Limaye also highlighted a disconnect in his home market.

"If you look at the Nifty in India, it's again driven by a handful of stocks that have really appreciated quite a bit, but it's not necessarily reflective of the broader market," he said.

The Nifty, or Nifty 50, is one of the two main stock indexes used in India. It represents the 50 largest Indian companies listed on the National Stock Exchange.

"It does worry me," Limaye said. "There is a lot of liquidity and that is going to find its way into equity markets particularly because in most parts of the world, the fixed income returns are exceedingly low," he said. 

"In India, as yields have come off and rates keep going down, there is more money flowing into equities and actually you're seeing money flow into gold as well," he said, highlighting unusual investor appetite for simultaneous risk and safety. 

Cause for concern

Limaye also highlighted a number of risks for stocks for the second half of the year. 

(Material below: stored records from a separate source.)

import Mathlib
import Summits.Ventures.LatticeQCDFlow.Scoring.CalibrationTruths
import Summits.Ventures.LatticeQCDFlow.Scoring.BartlettKernel
import Summits.Ventures.LatticeQCDFlow.Scoring.MadrasSokalErrorFormula
import Summits.Ventures.LatticeQCDFlow.Scoring.MadrasSokalRatioVariance
import Summits.Ventures.LatticeQCDFlow.Scoring.MadrasSokalErrorFormulaGeometric
import Summits.Ventures.LatticeQCDFlow.Scoring.MadrasSokalWindowConstant
import HarnessLib

/-!
# The second-order Madras–Sokal constants on calibration set C-1: `V(W) − (4W+2)τ² → −3τ³ − 4τ² + τ + 3/(16τ)` and, for the ratio estimator, `R(W) − (4W+2)τ² → −9τ³ + τ + 1/(16τ)`

HONEST FRAMING: exact (Metropolis-corrected) sampling algorithms for lattice gauge theory;
figures of merit are autocorrelation/cost numbers at stated couplings and volumes; no
continuum-physics claim.

Venture `LatticeQCDFlow` (cell pub-lqcd), sub-topic `Scoring`; FANOUT row 16 (`su2-base`), GEN-6.
NEW WORK of the cell over this packet (`MadrasSokalWindowConstant`: `V(W) − 4τ²W → windowConst`,
`R(W) − 4τ²W → windowConst + ratioLimit` under a first moment of `K`; `MadrasSokalErrorFormulaGeometric`:
`K(u) = r^u(u + (1+r²)/(1−r²))`, `ratioLimit = −6τ³ + 4τ² − 1/(8τ)` on C-1) and Mathlib's
`hasSum_choose_mul_geometric_of_norm_lt_one` (`Σ C(n+k,k) rⁿ = (1−r)^{−k−1}`).  Nothing is cited as
a fact.  Printed counterparts, NAMED ONLY: Madras–Sokal 1988 (`(4W+2)τ²`); Wolff 2004 eq. (42)
(`(4W + 2 − 4τ)τ²`).

Eighth file of the ERROR-OF-THE-ERROR packet: everything in closed form on the cell's calibration
family C-1, `ρ(t) = r^t`, `0 ≤ r < 1`, `τ = τ_int = (1+r)/(2(1−r))`:

* `summable_moment_acfConv_geometric` — the first-moment hypothesis of `MadrasSokalWindowConstant`
  holds on C-1 (`(t+1) K(t+1) = (t+1)(t+1+q) r^{t+1}`, polynomial × geometric);
* **`windowConst_geometric`** — `windowConst = −(2τ−1)(24τ³ + 28τ² + 6τ + 3)/(16τ)`
  (`= −[2r/(1−r)³ + q r (1/(1−r)² + 1/(1−r))]`, `q = (1+r²)/(1−r²)`; `≈ −3τ³`);
* **`tendsto_tauHatAVar_sub_printed_geometric`** — known normalisation:
  `V(W) − (4W+2)τ² → −3τ³ − 4τ² + τ + 3/(16τ)`;
* **`tendsto_tauHatRatioAVar_sub_printed_geometric`** — ratio estimator (linearised):
  `R(W) − (4W+2)τ² → −9τ³ + τ + 1/(16τ)` (`windowConst + ratioLimit − 2τ²`);
  `ratio_printed_gap_neg` — this limit is `< 0` for every `τ ≥ ½`, and
  `eventually_tauHatRatioAVar_le_geometric`: for every `ε > 0`, eventually
  `R(W) ≤ (4W+2)τ² − 9τ³ + τ + 1/(16τ) + ε`.

* `natCast_mul_wolffDTau_sq` (`N δτ_A² = (4W+2)τ² − 4τ³`, scorer A's `CalibrationTruths.wolffDTau`),
  **`tendsto_tauHatRatioAVar_sub_wolff_geometric`** — `R(W) − N δτ_A² → −5τ³ + τ + 1/(16τ)`, and
  `wolff_gap_nonpos` — this is `≤ 0` for all `τ ≥ ½` (`= 0` iff `τ = ½`, independent data): in the
  large-window Gaussian model on C-1 BOTH frozen scorers' bars over-cover the ratio estimator.

Reading (a REMARK, the theorems being asymptotic in `W` at fixed `τ`): at a self-consistent window
`W = cτ` the model variance is `≈ (4cτ + 2 − 9τ)τ²`, the fraction `≈ 1 − 9/(4c)` of the printed
`(4W+2)τ²`; at scorer B's `c = 6` that is `0.625` (direct evaluation: `0.632` at `τ = 19.5`;
Monte Carlo on AR(1) agrees), so the printed bar is `≈ 1.26 ×` the Gaussian-model standard
deviation of `τ̂_W` on C-1: row 16's '≤ 15 %' criterion judged with `δτ_B` is conservative there.
Wolff's `−4τ³` has the right sign and `4/9` of the magnitude.

NOT CLAIMED: rates in `W`; the finite window as a theorem; the delta-method remainder; other
autocorrelation families (C-1b mixtures: the constants are not additive in the mixture).
-/

noncomputable section

open Finset Filter Topology

namespace Summit.Ventures.LatticeQCDFlow.Scoring

section Geometric

variable {r : ℝ}

/-- `K(t+1) = r^{t+1} (t + 1 + q)`, `q = (1+r²)/(1−r²)`, on C-1. -/
theorem acfConv_succ_geometric (h0 : 0 ≤ r) (h1 : r < 1) (t : ℕ) :
    acfConv (evenExt fun n => r ^ n) ((t : ℤ) + 1)
      = r ^ (t + 1) * ((t : ℝ) + 1 + (1 + r ^ 2) / (1 - r ^ 2)) := by
  have := acfConv_geometric h0 h1 (t + 1)
  push_cast at this
  rw [this]

/-- `K(t+1) ≥ 0` on C-1 (indeed for every `r ≥ 0`). -/
theorem acfConv_succ_geometric_nonneg (h0 : 0 ≤ r) (t : ℕ) :
    0 ≤ acfConv (evenExt fun n => r ^ n) ((t : ℤ) + 1) :=
  acfConv_nonneg (fun _ => pow_nonneg h0 _) _

/-- **The first-moment hypothesis holds on C-1**: `Σ_t (t+1)|K(t+1)| < ∞`. -/
theorem summable_moment_acfConv_geometric (h0 : 0 ≤ r) (h1 : r < 1) :
    Summable fun t : ℕ => ((t : ℝ) + 1) * |acfConv (evenExt fun n => r ^ n) ((t : ℤ) + 1)| := by
  have hr : ‖r‖ < 1 := by rw [Real.norm_eq_abs]; exact abs_lt_one_C1 h0 h1
  set q : ℝ := (1 + r ^ 2) / (1 - r ^ 2) with hq
  have h2 : Summable fun t : ℕ => ((t : ℝ) ^ 2 * r ^ t) := summable_pow_mul_geometric_of_norm_lt_one 2 hr
  have h1' : Summable fun t : ℕ => ((t : ℝ) ^ 1 * r ^ t) := summable_pow_mul_geometric_of_norm_lt_one 1 hr
  have h0' : Summable fun t : ℕ => r ^ t := summable_geometric_of_lt_one h0 h1
  have hs : Summable fun t : ℕ => r * (((t : ℝ) ^ 2 * r ^ t) + (2 + q) * ((t : ℝ) ^ 1 * r ^ t)
      + (1 + q) * r ^ t) := ((h2.add (h1'.mul_left _)).add (h0'.mul_left _)).mul_left r
  refine hs.congr fun t => ?_
  rw [abs_of_nonneg (acfConv_succ_geometric_nonneg h0 t), acfConv_succ_geometric h0 h1, ← hq,
    pow_succ]
  ring

/-! ## The window constant in closed form -/

/-- `Σ_t (t+1)(t+2) r^t = 2/(1−r)³` (`|r| < 1`). -/
theorem hasSum_succ_mul_succ_succ_mul_geometric (hr : ‖r‖ < 1) :
    HasSum (fun t : ℕ => ((t : ℝ) + 1) * ((t : ℝ) + 2) * r ^ t) (2 / (1 - r) ^ 3) := by
  have h := (hasSum_choose_mul_geometric_of_norm_lt_one 2 hr).mul_left 2
  have hval : (2 : ℝ) * (1 / (1 - r) ^ (2 + 1)) = 2 / (1 - r) ^ 3 := by ring
  rw [hval] at h
  refine h.congr_fun fun t => ?_
  rw [Nat.cast_choose_two]
  push_cast
  ring

/-- `Σ_t (t+2) r^t = 1/(1−r)² + 1/(1−r)` (`|r| < 1`). -/
theorem hasSum_succ_succ_mul_geometric (hr : ‖r‖ < 1) :
    HasSum (fun t : ℕ => ((t : ℝ) + 2) * r ^ t) (1 / (1 - r) ^ 2 + 1 / (1 - r)) := by
  have h1 := hasSum_choose_mul_geometric_of_norm_lt_one 1 hr
  have h0 : HasSum (fun t : ℕ => r ^ t) (1 / (1 - r)) := by
    have := hasSum_geometric_of_norm_lt_one hr
    simpa [one_div] using this
  refine (h1.add h0).congr_fun fun t => ?_
  simp only [Nat.choose_one_right]
  push_cast
  ring

/-- **The window constant on C-1 in `r`**:
`windowConst = −(2r/(1−r)³ + q r (1/(1−r)² + 1/(1−r)))`, `q = (1+r²)/(1−r²)`. -/
theorem windowConst_geometric_r (h0 : 0 ≤ r) (h1 : r < 1) :
    windowConst (fun n => r ^ n)
      = -(2 * r / (1 - r) ^ 3
          + (1 + r ^ 2) / (1 - r ^ 2) * r * (1 / (1 - r) ^ 2 + 1 / (1 - r))) := by
  have hr : ‖r‖ < 1 := by rw [Real.norm_eq_abs]; exact abs_lt_one_C1 h0 h1
  set q : ℝ := (1 + r ^ 2) / (1 - r ^ 2) with hq
  have hA := (hasSum_succ_mul_succ_succ_mul_geometric hr).mul_left r
  have hB := (hasSum_succ_succ_mul_geometric hr).mul_left (q * r)
  have hsum : HasSum (fun t : ℕ => ((t : ℝ) + 2) * acfConv (evenExt fun n => r ^ n) ((t : ℤ) + 1))
      (r * (2 / (1 - r) ^ 3) + q * r * (1 / (1 - r) ^ 2 + 1 / (1 - r))) := by
    refine (hA.add hB).congr_fun fun t => ?_
    rw [acfConv_succ_geometric h0 h1, ← hq, pow_succ]
    ring
  rw [windowConst, hsum.tsum_eq]
  ring

/-- **The window constant on C-1 in `τ`**: `windowConst = −(2τ−1)(24τ³ + 28τ² + 6τ + 3)/(16τ)`,
`τ = τ_int = (1+r)/(2(1−r))`. -/
theorem windowConst_geometric (h0 : 0 ≤ r) (h1 : r < 1) :
    windowConst (fun n => r ^ n)
      = -(2 * tauInt (fun n => r ^ n) - 1)
          * (24 * tauInt (fun n => r ^ n) ^ 3 + 28 * tauInt (fun n => r ^ n) ^ 2
            + 6 * tauInt (fun n => r ^ n) + 3) / (16 * tauInt (fun n => r ^ n)) := by
  rw [windowConst_geometric_r h0 h1, tauInt_geometric (abs_lt_one_C1 h0 h1)]
  have h1r : (1 : ℝ) - r ≠ 0 := by linarith
  have h1r' : (1 : ℝ) + r ≠ 0 := by linarith
  have h1r2 : (1 : ℝ) - r ^ 2 ≠ 0 := by
    have : r ^ 2 < 1 := by nlinarith
    linarith
  field_simp
  ring

/-! ## The constants against the printed `(4W + 2) τ²` -/

/-- **Known normalisation on C-1**: `V(W) − (4W+2)τ² → −3τ³ − 4τ² + τ + 3/(16τ)`. -/
theorem tendsto_tauHatAVar_sub_printed_geometric (h0 : 0 ≤ r) (h1 : r < 1) :
    Tendsto (fun W : ℕ => tauHatAVar (fun n => r ^ n) W - (4 * W + 2) * tauInt (fun n => r ^ n) ^ 2)
      atTop (𝓝 (-3 * tauInt (fun n => r ^ n) ^ 3 - 4 * tauInt (fun n => r ^ n) ^ 2
        + tauInt (fun n => r ^ n) + 3 / (16 * tauInt (fun n => r ^ n)))) := by
  have hρs : Summable fun n : ℕ => r ^ n := summable_geometric_C1 h0 h1
  have hτ := tauInt_geometric_pos h0 h1
  have hlim := (tendsto_tauHatAVar_sub_lin hρs (pow_zero r)
    (summable_moment_acfConv_geometric h0 h1)).sub_const (2 * tauInt (fun n => r ^ n) ^ 2)
  have hval : windowConst (fun n => r ^ n) - 2 * tauInt (fun n => r ^ n) ^ 2
      = -3 * tauInt (fun n => r ^ n) ^ 3 - 4 * tauInt (fun n => r ^ n) ^ 2
        + tauInt (fun n => r ^ n) + 3 / (16 * tauInt (fun n => r ^ n)) := by
    rw [windowConst_geometric h0 h1]
    field_simp
    ring
  rw [← hval]
  refine hlim.congr fun W => ?_
  ring

/-- **Ratio estimator on C-1**: `R(W) − (4W+2)τ² → −9τ³ + τ + 1/(16τ)`. -/
theorem tendsto_tauHatRatioAVar_sub_printed_geometric (h0 : 0 ≤ r) (h1 : r < 1) :
    Tendsto (fun W : ℕ => tauHatRatioAVar (fun n => r ^ n) W
        - (4 * W + 2) * tauInt (fun n => r ^ n) ^ 2)
      atTop (𝓝 (-9 * tauInt (fun n => r ^ n) ^ 3 + tauInt (fun n => r ^ n)
        + 1 / (16 * tauInt (fun n => r ^ n)))) := by
  have hρs : Summable fun n : ℕ => r ^ n := summable_geometric_C1 h0 h1
  have hτ := tauInt_geometric_pos h0 h1
  have hlim := (tendsto_tauHatRatioAVar_sub_lin hρs (pow_zero r)
    (summable_moment_acfConv_geometric h0 h1)).sub_const (2 * tauInt (fun n => r ^ n) ^ 2)
  have hval : windowConst (fun n => r ^ n) + ratioLimit (fun n => r ^ n)
        - 2 * tauInt (fun n => r ^ n) ^ 2
      = -9 * tauInt (fun n => r ^ n) ^ 3 + tauInt (fun n => r ^ n)
        + 1 / (16 * tauInt (fun n => r ^ n)) := by
    rw [windowConst_geometric h0 h1, ratioLimit_geometric h0 h1]
    field_simp
    ring
  rw [← hval]
  refine hlim.congr fun W => ?_
  ring

/-- The ratio-estimator gap is negative for every `τ ≥ ½`: `−9τ³ + τ + 1/(16τ) < 0`. -/
theorem ratio_printed_gap_neg (h0 : 0 ≤ r) (h1 : r < 1) :
    -9 * tauInt (fun n => r ^ n) ^ 3 + tauInt (fun n => r ^ n)
        + 1 / (16 * tauInt (fun n => r ^ n)) < 0 := by
  set τ := tauInt (fun n => r ^ n) with hτ_def
  have hτ : 0 < τ := tauInt_geometric_pos h0 h1
  have hτ2 : 1 / 2 ≤ τ := half_le_tauInt_geometric h0 h1
  have key : -9 * τ ^ 3 + τ + 1 / (16 * τ) = (-(144 * τ ^ 4) + 16 * τ ^ 2 + 1) / (16 * τ) := by
    field_simp
    ring
  have hτsq : 1 / 4 ≤ τ ^ 2 := by nlinarith
  have h4 : 36 * τ ^ 2 ≤ 144 * τ ^ 4 := by nlinarith [mul_le_mul_of_nonneg_left hτsq (by positivity : (0 : ℝ) ≤ 144 * τ ^ 2)]
  rw [key, div_neg_iff]
  right
  refine ⟨by nlinarith, by positivity⟩

/-- Hence on C-1, for every `ε > 0`: eventually `R(W) ≤ (4W+2)τ² − 9τ³ + τ + 1/(16τ) + ε`. -/
theorem eventually_tauHatRatioAVar_le_geometric (h0 : 0 ≤ r) (h1 : r < 1) {ε : ℝ} (hε : 0 < ε) :
    ∀ᶠ W : ℕ in atTop, tauHatRatioAVar (fun n => r ^ n) W
      ≤ (4 * W + 2) * tauInt (fun n => r ^ n) ^ 2
        + (-9 * tauInt (fun n => r ^ n) ^ 3 + tauInt (fun n => r ^ n)
          + 1 / (16 * tauInt (fun n => r ^ n))) + ε := by
  have h := tendsto_tauHatRatioAVar_sub_printed_geometric h0 h1
  have hev := h.eventually (Iic_mem_nhds (lt_add_of_pos_right _ hε))
  filter_upwards [hev] with W hW
  have hW' : tauHatRatioAVar (fun n => r ^ n) W - (4 * W + 2) * tauInt (fun n => r ^ n) ^ 2
      ≤ -9 * tauInt (fun n => r ^ n) ^ 3 + tauInt (fun n => r ^ n)
          + 1 / (16 * tauInt (fun n => r ^ n)) + ε := hW
  linarith

/-! ## Against Wolff's bar `δτ_A = 2τ √((W + ½ − τ)/N)` (scorer A) -/

/-- Wolff's bar in the variance scale: `N · δτ_A² = (4W + 2)τ² − 4τ³` (`CalibrationTruths.wolffDTau`),
for `N > 0` and `W + ½ ≥ τ` (the radicand is non-negative). -/
theorem natCast_mul_wolffDTau_sq {τ W N : ℝ} (hW : τ ≤ W + 1 / 2) (hN : 0 < N) :
    N * wolffDTau τ W N ^ 2 = (4 * W + 2) * τ ^ 2 - 4 * τ ^ 3 := by
  unfold wolffDTau
  rw [mul_pow, Real.sq_sqrt (div_nonneg (by linarith) hN.le)]
  field_simp
  ring

/-- **Ratio estimator on C-1 against Wolff's bar**: `R(W) − N δτ_A² → −5τ³ + τ + 1/(16τ)` as
`W → ∞`, at any fixed `N > 0`. -/
theorem tendsto_tauHatRatioAVar_sub_wolff_geometric (h0 : 0 ≤ r) (h1 : r < 1) {N : ℝ} (hN : 0 < N) :
    Tendsto (fun W : ℕ => tauHatRatioAVar (fun n => r ^ n) W
        - N * wolffDTau (tauInt (fun n => r ^ n)) W N ^ 2)
      atTop (𝓝 (-5 * tauInt (fun n => r ^ n) ^ 3 + tauInt (fun n => r ^ n)
        + 1 / (16 * tauInt (fun n => r ^ n)))) := by
  set τ := tauInt (fun n => r ^ n) with hτ_def
  have h := (tendsto_tauHatRatioAVar_sub_printed_geometric h0 h1).add_const (4 * τ ^ 3)
  have hval : -9 * τ ^ 3 + τ + 1 / (16 * τ) + 4 * τ ^ 3 = -5 * τ ^ 3 + τ + 1 / (16 * τ) := by ring
  rw [hval] at h
  refine h.congr' ?_
  obtain ⟨W₀, hW₀⟩ := exists_nat_ge τ
  filter_upwards [eventually_ge_atTop W₀] with W hW
  have hWτ : τ ≤ (W : ℝ) + 1 / 2 := by
    have : (W₀ : ℝ) ≤ W := by exact_mod_cast hW
    linarith
  rw [natCast_mul_wolffDTau_sq hWτ hN]
  ring

/-- The Wolff gap `−5τ³ + τ + 1/(16τ)` is `≤ 0` for every `τ ≥ ½`, with equality exactly at
`τ = ½` (`r = 0`, independent data): on C-1 even scorer A's smaller bar over-covers the
Gaussian-model variance of the ratio estimator in the large-window limit. -/
theorem wolff_gap_nonpos (h0 : 0 ≤ r) (h1 : r < 1) :
    -5 * tauInt (fun n => r ^ n) ^ 3 + tauInt (fun n => r ^ n)
        + 1 / (16 * tauInt (fun n => r ^ n)) ≤ 0 := by
  set τ := tauInt (fun n => r ^ n) with hτ_def
  have hτ : 0 < τ := tauInt_geometric_pos h0 h1
  have hτ2 : 1 / 2 ≤ τ := half_le_tauInt_geometric h0 h1
  have key : -5 * τ ^ 3 + τ + 1 / (16 * τ) = -((80 * τ ^ 4 - 16 * τ ^ 2 - 1) / (16 * τ)) := by
    field_simp
    ring
  rw [key, neg_nonpos]
  refine div_nonneg ?_ (by positivity)
  have hτsq : 1 / 4 ≤ τ ^ 2 := by nlinarith
  nlinarith [mul_le_mul_of_nonneg_left hτsq (by positivity : (0 : ℝ) ≤ 80 * τ ^ 2)]

end Geometric

end Summit.Ventures.LatticeQCDFlow.Scoring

"Whether its monetary stimulus or fiscal stimulus, the sustainability of that obviously is a cause for concern," he said.

"I also worry about the financial services sector," he added. "If the financial sector gets into difficulty because of the underlying problems with the real economy, that is also a cause for concern because the financial services sector is exceedingly critical for the overall health of the economy."

In the commodities space, Limaye said lower for longer oil prices would ultimately benefit India.

"70% of our import bill is related to oil, so low oil prices are certainly a huge positive from an Indian economy perspective," he said. "It's hard to make the case that oil prices will move up materially with global growth not picking up," he added.